**WORK INSTRUCTION**
Entries follow. Give back exactly the lines starting at the one containing "fun t ht' x" and ending at the one containing "(isGalileanCovariantOn_picardLimitC one_pos hb", and no other lines.

**PROVIDED MATERIAL**

/-- **LINE PAIRINGS OF AN OSEEN-ANCIENT FIELD ARE REAL-ANALYTIC IN THE BASE POINT.**  For `v` in the Oseen-ancient
class 𝔄 (continuity on the open slab, bounds on every `(−∞,−δ)`, unit-viscosity Oseen-mild identity), every direction
`e`, component `i` and integrable weight `ψ : ℝ → ℂ`, the map `(t, y) ↦ ∫ v_i(t, y + s e) ψ(s) ds` is jointly
real-analytic on `(−∞,0) × ℝ³` (restart + complexified Oseen scheme + bounded-mild uniqueness, module docstring). -/
theorem analyticOnNhd_linePairing (hcont : ContinuousOn (uncurry v) (Iio (0 : ℝ) ×ˢ univ))
    (hbdd : ∀ δ : ℝ, 0 < δ → ∃ B : ℝ, ∀ t < -δ, ∀ y : EuclideanSpace ℝ (Fin 3), ‖v t y‖ ≤ B)
    (hmild : ∀ s t : ℝ, s < t → t < 0 → ∀ y : EuclideanSpace ℝ (Fin 3),
      v t y = UnboundedOperators.heatExtension (v s) (t - s) y - oseenDuhamel 1 s v v t y)
    (e : EuclideanSpace ℝ (Fin 3)) (i : Fin 3) {ψ : ℝ → ℂ} (hψ : Integrable ψ) :
    AnalyticOnNhd ℝ (fun q : ℝ × EuclideanSpace ℝ (Fin 3) => ∫ s, ((v q.1 (q.2 + s • e) i : ℝ) : ℂ) * ψ s)
      (Iio (0 : ℝ) ×ˢ (univ : Set (EuclideanSpace ℝ (Fin 3)))) := by
  classical
  intro z hz
  obtain ⟨ht, -⟩ := mem_prod.1 hz
  have ht0 : z.1 < 0 := ht
  -- the constants of the complexified scheme at `ν = 1`
  set KG : ℝ := freeConstC (Fin 3) with hKG_def
  set CB : ℝ := duhamelConstC (Fin 3) with hCB_def
  have hKG : 0 < KG := freeConstC_pos (Fin 3)
  have hCB : 0 < CB := duhamelConstC_pos (Fin 3)
  set ε : ℝ := 1 / (64 * CB ^ 2 * KG ^ 2) with hε
  have hε0 : 0 < ε := by positivity
  -- a bound `M ≥ 1` for `v` on the sub-slab `t < z.1 / 2`
  obtain ⟨B, hB⟩ := hbdd (-(z.1 / 2)) (by linarith)
  set M : ℝ := max B 1 with hMdef
  have hM : 0 < M := one_pos.trans_le (le_max_right _ _)
  have hBM : B ≤ M := le_max_left _ _
  -- the lifespan `T₀ = ε/M²` and the smallness condition of the scheme (an equality)
  set T₀ : ℝ := ε * 1 / M ^ 2 with hT₀
  have hT₀0 : 0 < T₀ := by positivity
  have hνT₀ : 1 * T₀ = (1 / (8 * CB * KG * M)) ^ 2 := by
    rw [hT₀, hε]; field_simp; ring
  have hsqrt : Real.sqrt (1 * T₀) = 1 / (8 * CB * KG * M) := by
    rw [hνT₀, Real.sqrt_sq (by positivity)]
  have hsmall : 8 * (duhamelConstC (Fin 3) * (Real.sqrt (1 * T₀) / 1)) * freeConstC (Fin 3) * M ≤ 1 := by
    rw [hsqrt, ← hCB_def, ← hKG_def]
    have h1 : 8 * (CB * (1 / (8 * CB * KG * M) / 1)) * KG * M = 1 := by field_simp
    rw [h1]
  -- restart time `s₀ = z.1 - T₀/2` and the datum `b = v s₀`
  set s₀ : ℝ := z.1 - T₀ / 2 with hs₀
  have hs₀t : s₀ < z.1 := by rw [hs₀]; linarith
  have htT : z.1 < s₀ + T₀ := by rw [hs₀]; linarith
  have hs₀h : s₀ < z.1 / 2 := by linarith
  have hs₀0 : s₀ < 0 := by linarith
  set b : EuclideanSpace ℝ (Fin 3) → EuclideanSpace ℝ (Fin 3) := v s₀ with hbdef
  have hb : AEStronglyMeasurable b volume := (continuous_slice hcont hs₀0).aestronglyMeasurable
  have hbM : ∀ y, ‖b y‖ ≤ M := fun y => (hB s₀ (by linarith) y).trans hBM
  -- the complexified local solution and its real restriction
  set U : ℂ × EuclideanSpace ℂ (Fin 3) → EuclideanSpace ℝ (Fin 3) → EuclideanSpace ℂ (Fin 3) :=
    picardLimitC 1 b with hUdef
  set u : ℝ → EuclideanSpace ℝ (Fin 3) → EuclideanSpace ℝ (Fin 3) := picardLimitReal 1 b with hudef
  have hUd : ∀ x, DifferentiableOn ℂ (fun p => U p x) (schemeDomain (ι := Fin 3) 1 T₀) := fun x =>
    differentiableOn_picardLimitC one_pos hb hM.le hbM hsmall x
  have hUc : ∀ p ∈ schemeDomain (ι := Fin 3) 1 T₀, Continuous (U p) := by
    intro p hp
    have hg : Continuous (fun x : EuclideanSpace ℝ (Fin 3) =>
        ((p, x) : (ℂ × EuclideanSpace ℂ (Fin 3)) × EuclideanSpace ℝ (Fin 3))) :=
      continuous_const.prodMk continuous_id
    have h : Continuous (uncurry (picardLimitC 1 b) ∘ fun x : EuclideanSpace ℝ (Fin 3) => (p, x)) :=
      (continuousOn_picardLimitC one_pos hb hM.le hbM hsmall).comp_continuous hg
        fun x => mk_mem_prod hp (mem_univ x)
    exact h
  have hUK : ∀ p ∈ schemeDomain (ι := Fin 3) 1 T₀, ∀ x, ‖U p x‖ ≤ 2 * freeConstC (Fin 3) * M :=
    fun p hp x => norm_picardLimitC_le one_pos hb hM.le hbM hsmall hp x
  have hreal : ∀ t ∈ Ioo 0 T₀, ∀ x : EuclideanSpace ℝ (Fin 3),
      U ((((Real.sqrt (1 * t) : ℝ) : ℂ)), 0) x = complexify (u t x) :=
    fun t ht' x => (complexify_picardLimitReal one_pos hb hM.le hbM hsmall ht' x).symm
  have hboost : ∀ t ∈ Ioo 0 T₀, ∀ h x : EuclideanSpace ℝ (Fin 3),
      ((((Real.sqrt (1 * t) : ℝ) : ℂ), complexify h) : ℂ × EuclideanSpace ℂ (Fin 3)) ∈ schemeDomain 1 T₀ →
        U (((Real.sqrt (1 * t) : ℝ) : ℂ), complexify h) x = complexify (u t (x - (1 * t) • h)) :=
    fun t ht' h x hmem =>
      (isGalileanCovariantOn_picardLimitC one_pos hb hM.le hbM hsmall).real_boost one_pos hreal ht' h x hmem
  -- the line pairing of `u(· - s₀)` is analytic on `(s₀, s₀ + T₀) × ℝ³`
  have hA := analyticOnNhd_linePairing_shift_of_real_boost one_pos (isOpen_schemeDomain 1 T₀)
    (fun t ht' => sqrt_mem_schemeDomain one_pos ht'.1 ht'.2) hUd hUc hUK hboost e i hψ s₀
  -- identification `v = u(· - s₀)` on `(s₀, T₂)`, `T₂ = min (s₀ + T₀) (z.1/2)`, by bounded-mild uniqueness
  obtain ⟨T₂, htT₂, hT₂w, hT₂h⟩ : ∃ T₂ : ℝ, z.1 < T₂ ∧ T₂ ≤ s₀ + T₀ ∧ T₂ ≤ z.1 / 2 :=
    ⟨min (s₀ + T₀) (z.1 / 2), lt_min htT (by linarith), min_le_left _ _, min_le_right _ _⟩
  have hT₂0 : T₂ < 0 := by linarith
  set M'' : ℝ := max M (2 * freeConstC (Fin 3) * M) with hM''
  have hM''0 : 0 ≤ M'' := hM.le.trans (le_max_left _ _)
  have hsub : Ioo s₀ T₂ ×ˢ (univ : Set (EuclideanSpace ℝ (Fin 3))) ⊆ Iio 0 ×ˢ univ :=
    prod_mono (fun τ hτ => hτ.2.trans hT₂0) Subset.rfl
  have hum : AEStronglyMeasurable (uncurry v) (volume.restrict (Ioo s₀ T₂ ×ˢ univ)) :=
    (hcont.mono hsub).aestronglyMeasurable (measurableSet_Ioo.prod MeasurableSet.univ)
  have hushift : ContinuousOn (uncurry fun τ y => u (τ - s₀) y) (Ioo s₀ (s₀ + T₀) ×ˢ univ) := by
    have hc := continuousOn_uncurry_picardLimitReal one_pos hb hM.le hbM hsmall
    have hmaps : MapsTo (fun q : ℝ × EuclideanSpace ℝ (Fin 3) => (q.1 - s₀, q.2))
        (Ioo s₀ (s₀ + T₀) ×ˢ univ) (Ioo 0 T₀ ×ˢ univ) := by
      intro q hq
      obtain ⟨hq1, -⟩ := mem_prod.1 hq
      exact mk_mem_prod ⟨by linarith [hq1.1], by linarith [hq1.2]⟩ (mem_univ _)
    have hg : Continuous (fun q : ℝ × EuclideanSpace ℝ (Fin 3) => (q.1 - s₀, q.2)) :=
      (continuous_fst.sub continuous_const).prodMk continuous_snd
    have h := hc.comp hg.continuousOn hmaps
    have hfun : (uncurry fun τ y => u (τ - s₀) y) =
        uncurry (picardLimitReal 1 b) ∘ fun q : ℝ × EuclideanSpace ℝ (Fin 3) => (q.1 - s₀, q.2) := by
      funext q; rfl
    rw [hfun]; exact h
  have hvm : AEStronglyMeasurable (uncurry fun τ y => u (τ - s₀) y) (volume.restrict (Ioo s₀ T₂ ×ˢ univ)) :=
    (hushift.mono (prod_mono (Ioo_subset_Ioo_right hT₂w) Subset.rfl)).aestronglyMeasurable
      (measurableSet_Ioo.prod MeasurableSet.univ)
  have huM : ∀ τ ∈ Ioo s₀ T₂, ∀ y, ‖v τ y‖ ≤ M'' := fun τ hτ y =>
    ((hB τ (by linarith [hτ.2]) y).trans hBM).trans (le_max_left _ _)
  have hvM' : ∀ τ ∈ Ioo s₀ T₂, ∀ y, ‖u (τ - s₀) y‖ ≤ M'' := fun τ hτ y =>
    (norm_picardLimitReal_le one_pos hb hM.le hbM hsmall ⟨by linarith [hτ.1], by linarith [hτ.2]⟩ y).trans
      (le_max_right _ _)
  have hu : ∀ τ ∈ Ioo s₀ T₂, v τ =ᵐ[volume] fun y =>
      UnboundedOperators.heatExtension (v s₀) (τ - s₀) y - oseenDuhamel 1 s₀ v v τ y :=
    fun τ hτ => Eventually.of_forall fun y => hmild s₀ τ hτ.1 (hτ.2.trans hT₂0) y
  have hv : ∀ τ ∈ Ioo s₀ T₂, (fun y => u (τ - s₀) y) =ᵐ[volume] fun y =>
      UnboundedOperators.heatExtension (v s₀) (τ - s₀) y -
        oseenDuhamel 1 s₀ (fun τ y => u (τ - s₀) y) (fun τ y => u (τ - s₀) y) τ y := by
    intro τ hτ
    refine Eventually.of_forall fun y => ?_
    have hτ' : τ - s₀ ∈ Ioo 0 T₀ := ⟨by linarith [hτ.1], by linarith [hτ.2]⟩
    have h1 := picardLimitReal_eq one_pos hb hM.le hbM hsmall hτ' y
    have h3 : oseenDuhamel 1 s₀ (fun τ y => u (τ - s₀) y) (fun τ y => u (τ - s₀) y) τ y =
        oseenDuhamel 1 0 u u (τ - s₀) y := by
      have h := oseenDuhamel_translate 1 0 s₀ (fun τ y => u (τ - s₀) y) (fun τ y => u (τ - s₀) y)
        (τ - s₀) y
      simp only [add_sub_cancel_right, zero_add, sub_add_cancel] at h
      exact h.symm
    show u (τ - s₀) y = UnboundedOperators.heatExtension (v s₀) (τ - s₀) y -
      oseenDuhamel 1 s₀ (fun τ y => u (τ - s₀) y) (fun τ y => u (τ - s₀) y) τ y
    rw [h3]
    rw [one_mul] at h1
    exact h1
  have hae : ∀ τ ∈ Ioo s₀ T₂, v τ =ᵐ[volume] fun y => u (τ - s₀) y :=
    oseenMild_bounded_unique (U := fun τ y => UnboundedOperators.heatExtension (v s₀) (τ - s₀) y)
      one_pos hM''0 hum hvm huM hvM' hu hv
  have huc : ∀ τ ∈ Ioo s₀ T₂, Continuous fun y => u (τ - s₀) y := by
    intro τ hτ
    have hg : Continuous (fun y : EuclideanSpace ℝ (Fin 3) => ((τ, y) : ℝ × EuclideanSpace ℝ (Fin 3))) :=
      continuous_const.prodMk continuous_id
    have h : Continuous ((uncurry fun τ y => u (τ - s₀) y) ∘ fun y : EuclideanSpace ℝ (Fin 3) => (τ, y)) :=
      hushift.comp_continuous hg fun y => mk_mem_prod ⟨hτ.1, hτ.2.trans_le hT₂w⟩ (mem_univ y)
    exact h
  have heq : ∀ τ ∈ Ioo s₀ T₂, v τ = fun y => u (τ - s₀) y := fun τ hτ =>
    ((continuous_slice hcont (hτ.2.trans hT₂0)).ae_eq_iff_eq volume (huc τ hτ)).1 (hae τ hτ)
  -- conclusion: near `z` the two pairings agree
  have hzmem : z ∈ Ioo s₀ (s₀ + T₀) ×ˢ (univ : Set (EuclideanSpace ℝ (Fin 3))) :=
    mem_prod.2 ⟨⟨hs₀t, htT⟩, mem_univ _⟩
  have hzmem' : z ∈ Ioo s₀ T₂ ×ˢ (univ : Set (EuclideanSpace ℝ (Fin 3))) :=
    mem_prod.2 ⟨⟨hs₀t, htT₂⟩, mem_univ _⟩
  refine (hA z hzmem).congr ?_
  filter_upwards [(isOpen_Ioo.prod isOpen_univ).mem_nhds hzmem'] with q hq
  obtain ⟨hq1, -⟩ := mem_prod.1 hq
  simp only [heq q.1 hq1]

**RESPONSE**
    fun t ht' x => (complexify_picardLimitReal one_pos hb hM.le hbM hsmall ht' x).symm
  have hboost : ∀ t ∈ Ioo 0 T₀, ∀ h x : EuclideanSpace ℝ (Fin 3),
      ((((Real.sqrt (1 * t) : ℝ) : ℂ), complexify h) : ℂ × EuclideanSpace ℂ (Fin 3)) ∈ schemeDomain 1 T₀ →
        U (((Real.sqrt (1 * t) : ℝ) : ℂ), complexify h) x = complexify (u t (x - (1 * t) • h)) :=
    fun t ht' h x hmem =>
      (isGalileanCovariantOn_picardLimitC one_pos hb hM.le hbM hsmall).real_boost one_pos hreal ht' h x hmem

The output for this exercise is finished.